Shoulder iD™ Primary Reversed Glenoid Outcomes Clinical Study (SiD)

• ClinicalTrials.gov Identifier: NCT05868148
• Recruitment Status: Recruiting
• First Posted: May 22, 2023
• Last Update Posted: April 17, 2024
• Sponsor: Stryker Trauma GmbH
• Information provided by (Responsible Party): Stryker Trauma GmbH

Tracking Information

• First Submitted Date: April 21, 2023
• First Posted Date: May 22, 2023
• Last Update Posted Date: April 17, 2024
• Actual Study Start Date: October 20, 2023
• Estimated Primary Completion Date: December 2027 (Final data collection date for primary outcome measure)

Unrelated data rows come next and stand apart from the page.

import Summits.RiemannHypothesis.RiemannHypothesis.Theorems.WeilFormatCTailMajorant
import Summits.RiemannHypothesis.RiemannHypothesis.Theorems.WeilFormatCSoundness
import Summits.RiemannHypothesis.RiemannHypothesis.Theorems.WeilFormatCFarDiagPos
import Summits.RiemannHypothesis.RiemannHypothesis.Theorems.WeilFormatCSectorKernels
import Summits.RiemannHypothesis.RiemannHypothesis.Theorems.WeilFormatCEntrySesq
import Summits.RiemannHypothesis.RiemannHypothesis.Theorems.WeilFormatCCertificate
import Summits.RiemannHypothesis.RiemannHypothesis.Theorems.WeilFormatCDataRung
import HarnessLib

/-!
# Format C: the GENERIC data front door — exact columns + ANY certified tail matrix ⟹ `WeilPositivityOn a`

Route context: Fourier–Galerkin / Schur-complement certificates of Weil positivity on a window ("format C";
cell memo `run/shared/lean/pub/rh-explicit/rh-explicit-weil-10/FORMATC-DESIGN.md` §9.9; supporting
stmt-RiemannHypothesis-0098; seat rh-explicit-weil-10).  This is `WeilFormatC.weilPositivityOn_of_formatC_dataJ` with the
tail majorant ABSTRACTED: instead of the explicit order-`J` tail matrix the theorem takes, per sector, a matrix `U₂` and
the majorant premise

  `hU2 : ∀ d, (∀ m ≥ B₃, d₀ ≤ d m) → ∀ N x, Σ_{m∈Ico B₃ N} (Σ_i M(i,m)x_i)²/d m ≤ xᵀU₂x`,

which is LITERALLY the conclusion shape of every tail theorem of the chain (`even/odd_tailJ_majorant_matrix` — order `J`,
`C_A²` bound; `even/odd_tailJMS_majorant_matrix` — order `J`, mean-square bound; any later lever), so that a rung's
certificate is `weilPositivityOn_of_formatC_kernels ha … (fun d hd N x ↦ even_tailJMS_majorant_matrix ha … d hd0 hd … N x) hSe
… (fun d hd N x ↦ odd_tailJMS_majorant_matrix …) hSo` with the kernel PSD checks `hSe`, `hSo` stated against the chosen
`U₂⁺`, `U₂⁻`.  Everything else (sector kernels `M⁺ = [i=0: G(0,m) | (G(i,m)+G(i,−m))/2]`,
`M⁻(k,l) = (G(k+1,l+1) − G(k+1,−(l+1)))/2`, `G = gramCoeff a`, far diagonals `d̂⁺`, `d̂⁻` (odd: arctan weights), column
weights, the positivity facts at `B` and `B₃`) is as in the order-`J` door.

* `weilPositivityOn_of_formatC_kernels` — the generic door.

Standard axioms; no definitions; no RH claim (a rung `WeilPositivityOn a` is one case of
`riemannHypothesis_iff_forall_weilPositivityOn`).
-/

set_option autoImplicit false
-- `Summit.RiemannHypothesis.RiemannHypothesis.…` is the layout-mandated namespace (summit = problem name).
set_option linter.dupNamespace false

noncomputable section

open Complex Finset Matrix
open scoped Real BigOperators ArithmeticFunction.vonMangoldt

namespace Summit.RiemannHypothesis.RiemannHypothesis.Theorems.WeilFormatC

open Literature.NumberTheory.LFunctions Literature.NumberTheory.LFunctions.Yoshida1992
open Literature.Analysis.SpecialFunctions

variable {a : ℝ}

/-! ## The data-only rung theorem -/

section Rung

/-- **Format C, generic data front door.**  See the module docstring: per sector, exact columns on `[B, B₃)` with
weights `w`, an ARBITRARY tail matrix `U₂` certified by the majorant premise `hU2`, and the kernel PSD check against
`M − U₁ − U₂`; the conclusion is the rung `WeilPositivityOn a`.  (Even block: modes `0..B⁺−1`; odd block: kernel indices
`0..B⁻−1` = modes `1..B⁻`.) -/
theorem weilPositivityOn_of_formatC_kernels (ha : 0 < a)
    -- EVEN sector data
    {Be B3e : ℕ} (hBe : 2 ≤ Be) (hBBe : Be ≤ B3e) {d0e : ℝ}
    (we : ℕ → ℝ)
    (h0e : 0 < ((reDigammaQuarter (freq a Be) - Real.log π) / 2 - a * (1 + weilArchDensity (2 * a)) / (π ^ 2 * Be ^ 2) - 1 / (8 * Be) - a * (1 + weilArchDensity (2 * a)) / π ^ 2 * Real.sqrt (8 / ((Be - 1 : ℕ) : ℝ)) - (∑ k ∈ weilPrimeIndex a, (Λ k : ℝ) / Real.sqrt k * (2 * Real.cos (π / (⌊2 * a / Real.log k⌋₊ + 2)))) / 2))
    (hd0e : 0 < d0e ∧ d0e ≤ ((reDigammaQuarter (freq a B3e) - Real.log π) / 2 - a * (1 + weilArchDensity (2 * a)) / (π ^ 2 * B3e ^ 2) - 1 / (8 * B3e) - a * (1 + weilArchDensity (2 * a)) / π ^ 2 * Real.sqrt (8 / ((Be - 1 : ℕ) : ℝ)) - (∑ k ∈ weilPrimeIndex a, (Λ k : ℝ) / Real.sqrt k * (2 * Real.cos (π / (⌊2 * a / Real.log k⌋₊ + 2)))) / 2))
    (hwe : ∀ m, Be ≤ m → m < B3e → 0 < we m ∧ we m ≤ ((reDigammaQuarter (freq a m) - Real.log π) / 2 - a * (1 + weilArchDensity (2 * a)) / (π ^ 2 * m ^ 2) - 1 / (8 * m) - a * (1 + weilArchDensity (2 * a)) / π ^ 2 * Real.sqrt (8 / ((Be - 1 : ℕ) : ℝ)) - (∑ k ∈ weilPrimeIndex a, (Λ k : ℝ) / Real.sqrt k * (2 * Real.cos (π / (⌊2 * a / Real.log k⌋₊ + 2)))) / 2))
    (U2e : Matrix (Fin Be) (Fin Be) ℝ)
    (hU2e : ∀ d : ℕ → ℝ, (∀ m, B3e ≤ m → d0e ≤ d m) → ∀ (N : ℕ) (x : Fin Be → ℝ),
      ∑ m ∈ Finset.Ico B3e N, (∑ i : Fin Be, (if (i : ℕ) = 0 then gramCoeff a 0 m else if m = 0 then gramCoeff a i 0 else (gramCoeff a i m + gramCoeff a i (-(m : ℤ))) / 2) * x i) ^ 2 / d m
        ≤ x ⬝ᵥ U2e *ᵥ x)
    (hSe : ∀ x : Fin Be → ℝ, 0 ≤ ∑ i, ∑ i', x i * x i' *
      ((if (i : ℕ) = 0 then gramCoeff a 0 i' else if (i' : ℕ) = 0 then gramCoeff a i 0 else (gramCoeff a i i' + gramCoeff a i (-(i' : ℤ))) / 2)
        - (∑ m ∈ Finset.Ico Be B3e, (if (i : ℕ) = 0 then gramCoeff a 0 m else if m = 0 then gramCoeff a i 0 else (gramCoeff a i m + gramCoeff a i (-(m : ℤ))) / 2) * (if (i' : ℕ) = 0 then gramCoeff a 0 m else if m = 0 then gramCoeff a i' 0 else (gramCoeff a i' m + gramCoeff a i' (-(m : ℤ))) / 2) / we m)
        - U2e i i'))
    -- ODD sector data
    {Bo B3o : ℕ} (hBo : 1 ≤ Bo) (hBBo : Bo ≤ B3o) {d0o : ℝ}
    (wo : ℕ → ℝ)
    (h0o : 0 < ((reDigammaQuarter (freq a ((Bo : ℤ) + 1)) - Real.log π) / 2 - 1 / (8 * ((Bo : ℝ) + 1)) - a * (1 + weilArchDensity (2 * a)) / (π ^ 2 * ((Bo : ℝ) + 1) ^ 2)) - π / 4 - a * (1 + weilArchDensity (2 * a)) / π ^ 2 * Real.sqrt (8 / Bo) - (∑ k ∈ weilPrimeIndex a, (Λ k : ℝ) / Real.sqrt k * (2 * Real.cos (π / (⌊2 * a / Real.log k⌋₊ + 2)))) / 2 - (Real.exp (a / 2) - Real.exp (-(a / 2))) ^ 2 * a / (π ^ 2 * Bo))
    (hd0o : 0 < d0o ∧ d0o ≤ ((reDigammaQuarter (freq a ((B3o : ℤ) + 1)) - Real.log π) / 2 - 1 / (8 * ((B3o : ℝ) + 1)) - a * (1 + weilArchDensity (2 * a)) / (π ^ 2 * ((B3o : ℝ) + 1) ^ 2)) - π / 4 - a * (1 + weilArchDensity (2 * a)) / π ^ 2 * Real.sqrt (8 / Bo) - (∑ k ∈ weilPrimeIndex a, (Λ k : ℝ) / Real.sqrt k * (2 * Real.cos (π / (⌊2 * a / Real.log k⌋₊ + 2)))) / 2 - (Real.exp (a / 2) - Real.exp (-(a / 2))) ^ 2 * a / (π ^ 2 * Bo))
    (hwo : ∀ l, Bo ≤ l → l < B3o → 0 < wo l ∧ wo l ≤ ((reDigammaQuarter (freq a ((l : ℤ) + 1)) - Real.log π) / 2 - 1 / (8 * ((l : ℝ) + 1)) - a * (1 + weilArchDensity (2 * a)) / (π ^ 2 * ((l : ℝ) + 1) ^ 2) - (π / 2 - Real.arctan (Real.sqrt Bo / Real.sqrt ((l : ℝ) + 1))) / 2 - a * (1 + weilArchDensity (2 * a)) / π ^ 2 * Real.sqrt (8 / Bo) - (∑ k ∈ weilPrimeIndex a, (Λ k : ℝ) / Real.sqrt k * (2 * Real.cos (π / (⌊2 * a / Real.log k⌋₊ + 2)))) / 2 - (Real.exp (a / 2) - Real.exp (-(a / 2))) ^ 2 * a / (π ^ 2 * Bo)))
    (U2o : Matrix (Fin Bo) (Fin Bo) ℝ)
    (hU2o : ∀ d : ℕ → ℝ, (∀ l, B3o ≤ l → d0o ≤ d l) → ∀ (N : ℕ) (x : Fin Bo → ℝ),
      ∑ l ∈ Finset.Ico B3o N, (∑ k : Fin Bo, ((gramCoeff a (((k : ℕ) : ℤ) + 1) ((l : ℤ) + 1) - gramCoeff a (((k : ℕ) : ℤ) + 1) (-((l : ℤ) + 1))) / 2) * x k) ^ 2 / d l
        ≤ x ⬝ᵥ U2o *ᵥ x)
    (hSo : ∀ x : Fin Bo → ℝ, 0 ≤ ∑ k, ∑ k', x k * x k' *
      (((gramCoeff a (((k : ℕ) : ℤ) + 1) (((k' : ℕ) : ℤ) + 1) - gramCoeff a (((k : ℕ) : ℤ) + 1) (-(((k' : ℕ) : ℤ) + 1))) / 2)
        - (∑ l ∈ Finset.Ico Bo B3o, ((gramCoeff a (((k : ℕ) : ℤ) + 1) ((l : ℤ) + 1) - gramCoeff a (((k : ℕ) : ℤ) + 1) (-((l : ℤ) + 1))) / 2) * ((gramCoeff a (((k' : ℕ) : ℤ) + 1) ((l : ℤ) + 1) - gramCoeff a (((k' : ℕ) : ℤ) + 1) (-((l : ℤ) + 1))) / 2) / wo l)
        - U2o k k')) :
    WeilPositivityOn a := by
  have hE0 : 0 < weilArchDensity (2 * a) := weilArchDensity_pos (by positivity)
  have hC : 0 ≤ a * (1 + weilArchDensity (2 * a)) := by positivity
  -- the sector kernels and far diagonals as functions
  set Mev : ℕ → ℕ → ℝ := fun i j ↦ (if i = 0 then gramCoeff a 0 j else if j = 0 then gramCoeff a i 0 else (gramCoeff a i j + gramCoeff a i (-(j : ℤ))) / 2) with hMev
  set Mod : ℕ → ℕ → ℝ := fun k l ↦ ((gramCoeff a ((k : ℤ) + 1) ((l : ℤ) + 1) - gramCoeff a ((k : ℤ) + 1) (-((l : ℤ) + 1))) / 2) with hMod
  set dev : ℕ → ℝ := fun m ↦ ((reDigammaQuarter (freq a m) - Real.log π) / 2 - a * (1 + weilArchDensity (2 * a)) / (π ^ 2 * m ^ 2) - 1 / (8 * m) - a * (1 + weilArchDensity (2 * a)) / π ^ 2 * Real.sqrt (8 / ((Be - 1 : ℕ) : ℝ)) - (∑ k ∈ weilPrimeIndex a, (Λ k : ℝ) / Real.sqrt k * (2 * Real.cos (π / (⌊2 * a / Real.log k⌋₊ + 2)))) / 2) with hdev
  set dod : ℕ → ℝ := fun l ↦ ((reDigammaQuarter (freq a ((l : ℤ) + 1)) - Real.log π) / 2 - 1 / (8 * ((l : ℝ) + 1)) - a * (1 + weilArchDensity (2 * a)) / (π ^ 2 * ((l : ℝ) + 1) ^ 2) - (π / 2 - Real.arctan (Real.sqrt Bo / Real.sqrt ((l : ℝ) + 1))) / 2 - a * (1 + weilArchDensity (2 * a)) / π ^ 2 * Real.sqrt (8 / Bo) - (∑ k ∈ weilPrimeIndex a, (Λ k : ℝ) / Real.sqrt k * (2 * Real.cos (π / (⌊2 * a / Real.log k⌋₊ + 2)))) / 2 - (Real.exp (a / 2) - Real.exp (-(a / 2))) ^ 2 * a / (π ^ 2 * Bo)) with hdod
  refine weilPositivityOn_of_sector_kernels_nonneg ha (gramCoeff a) (weilWindowSesq_chi ha) (gramCoeff_neg_neg a)
    ?_ ?_
  · -- EVEN sector
    intro K y
    have hB3e1 : 1 ≤ B3e := by omega
    have hd : ∀ m, Be ≤ m → 0 < dev m := fun m hm ↦ by
      simp only [hdev]
      exact even_dhat_pos_of_pos_at ha hBe h0e m hm
    have hdmono : ∀ m, B3e ≤ m → d0e ≤ dev m := fun m hm ↦ by
      simp only [hdev]
      have h := even_dhat_core_mono ha hC hB3e1 hm
      linarith [hd0e.2]
    have hfar : ∀ (N : ℕ) (y : ℕ → ℝ),
        ∑ n ∈ Finset.Ico Be N, dev n * y n ^ 2 ≤ ∑ n ∈ Finset.Ico Be N, ∑ m ∈ Finset.Ico Be N, y n * Mev n m * y m :=
      fun N y ↦ by
        simp only [hdev, hMev]
        exact gramCoeff_even_far_ge_diag ha hBe N y
    have hU1 : ∀ x : Fin Be → ℝ,
        ∑ m ∈ Finset.Ico Be B3e, (∑ i : Fin Be, Mev i m * x i) ^ 2 / dev m
          ≤ x ⬝ᵥ (Matrix.of fun i j : Fin Be ↦ ∑ m ∈ Finset.Ico Be B3e, Mev i m * Mev j m / we m) *ᵥ x :=
      fun x ↦ columns_majorant (Finset.Ico Be B3e) (fun m i ↦ Mev i m) dev we
        (fun m hm ↦ by
          have hm := Finset.mem_Ico.mp hm
          have h := hwe m hm.1 hm.2
          simp only [hdev]
          exact h) x
    have hU2 := fun (N : ℕ) (x : Fin Be → ℝ) ↦ hU2e dev hdmono N x
    have key := sum_range_mul_mul_nonneg_of_certificate_sum_split Mev
      (fun n m ↦ evenKernel_symm (gramCoeff a) (gramCoeff_comm a) (gramCoeff_neg_neg a) n m)
      Be B3e hBBe dev _ _ hd hfar hU1 (fun N x ↦ by
        have h := hU2 N x
        simp only [hMev, hdev] at h ⊢
        exact h) (fun x ↦ by
        have h := hSe x
        simp only [hMev, Matrix.of_apply] at h ⊢
        exact h) K y
    simpa only [hMev] using key
  · -- ODD sector
    intro K z
    have hB3o : 1 ≤ B3o := by omega
    have hd : ∀ l, Bo ≤ l → 0 < dod l := fun l hl ↦ by
      simp only [hdod]
      exact odd_dhat_atan_pos_of_pos_at ha h0o l hl
    have hdlow : ∀ l, B3o ≤ l → d0o ≤ dod l := fun l hl ↦ by
      simp only [hdod]
      have h := odd_dhat_core_mono ha hC hl
      have hpen := hilbert_atan_penalty_le Bo l
      linarith [hd0o.2]
    have hfar : ∀ (N : ℕ) (z : ℕ → ℝ),
        ∑ k ∈ Finset.Ico Bo N, dod k * z k ^ 2 ≤ ∑ k ∈ Finset.Ico Bo N, ∑ l ∈ Finset.Ico Bo N, z k * Mod k l * z l :=
      fun N z ↦ by
        simp only [hdod, hMod]
        exact gramCoeff_odd_far_ge_diag_atan ha hBo N z
    have hU1 : ∀ x : Fin Bo → ℝ,
        ∑ l ∈ Finset.Ico Bo B3o, (∑ k : Fin Bo, Mod k l * x k) ^ 2 / dod l
          ≤ x ⬝ᵥ (Matrix.of fun k k' : Fin Bo ↦ ∑ l ∈ Finset.Ico Bo B3o, Mod k l * Mod k' l / wo l) *ᵥ x :=
      fun x ↦ columns_majorant (Finset.Ico Bo B3o) (fun l k ↦ Mod k l) dod wo
        (fun l hl ↦ by
          have hl := Finset.mem_Ico.mp hl
          have h := hwo l hl.1 hl.2
          simp only [hdod]
          exact h) x
    have hU2 := fun (N : ℕ) (x : Fin Bo → ℝ) ↦ hU2o dod hdlow N x
    have key := sum_range_mul_mul_nonneg_of_certificate_sum_split Mod
      (fun k l ↦ oddKernel_symm (gramCoeff a) (gramCoeff_comm a) (gramCoeff_neg_neg a) k l)
      Bo B3o hBBo dod _ _ hd hfar hU1 (fun N x ↦ by
        have h := hU2 N x
        simp only [hMod, hdod] at h ⊢
        exact h) (fun x ↦ by
        have h := hSo x
        simp only [hMod, Matrix.of_apply] at h ⊢
        exact h) K z
    simpa only [hMod] using key

end Rung

end Summit.RiemannHypothesis.RiemannHypothesis.Theorems.WeilFormatC

end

Current Primary Outcome Measures (submitted: May 11, 2023)

• Performance: change in functional ability of the treated shoulder [ Time Frame: from baseline to 24 months ]
  The average change in functional ability as measured by the American Shoulder and Elbow Surgeons (ASES) score. ASES is an absolute score ranging from 0 to 100 where a higher score indicates better shoulder function.
• Safety: Revision rate and device survivorship [ Time Frame: from date of inclusion until date of study exit (study completion or early termination for any cause), assessed up to 10 years ]
  The cumulative incidence of device revisions and reoperations

• Original Primary Outcome Measures: Same as current

Current Secondary Outcome Measures (submitted: May 11, 2023)

• Performance: change in level of pain and ability to carry out normal daily activities of the patient [ Time Frame: from date of inclusion until date of study exit (study completion or early termination for any cause), assessed up to 10 years ]
  Assessed via the Constant-Murley Shoulder score collected at baseline, years 1, 2, 5 and 10 and any other standard collection timepoint. In this score, 35 points are allocated for subjective assessments of pain and activities of daily living and 65 points are available for objective measures of rage of movement and shoulder strength. A score of 100 is a healthy shoulder.
• Performance: change in patient self-assessment of current status of their treated shoulder [ Time Frame: from date of inclusion until date of study exit (study completion or early termination for any cause), assessed up to 10 years ]
  Assessed via the Single Assessment Numeric Evaluation (SANE) score collected from patients via ePRO at baseline, 3 months, and annually. The rating is from 0% to 100% with 100% being normal.
• Performance: change in patient self-rated quality of life [ Time Frame: from date of inclusion until date of study exit (study completion or early termination for any cause), assessed up to 10 years ]
  Assessed via EQ-5D-5L Five Dimensions Quality of Life measurement general health questionnaire collected from patients via ePRO at baseline, 3 months and annually. Each dimension is measured on 5 levels from 1 being no problems to 5 being extreme problems.
• Performance: change in patient satisfaction with their shoulder [ Time Frame: from date of inclusion until date of study exit (study completion or early termination for any cause), assessed up to 10 years ]
  Satisfaction rating collected from patients via ePRO at baseline, 3 months and annually. Rating options are: Very Satisfied, Satisfied, Dissatisfied, and Very Dissatisfied.
• Safety: Adverse Event rate and assessments [ Time Frame: from date of treatment until date of study exit (study completion or early termination for any cause), assessed up to 10 years ]
  Cumulative incidence of procedure and/or device related events (ADE, AESI, SAE, SADE)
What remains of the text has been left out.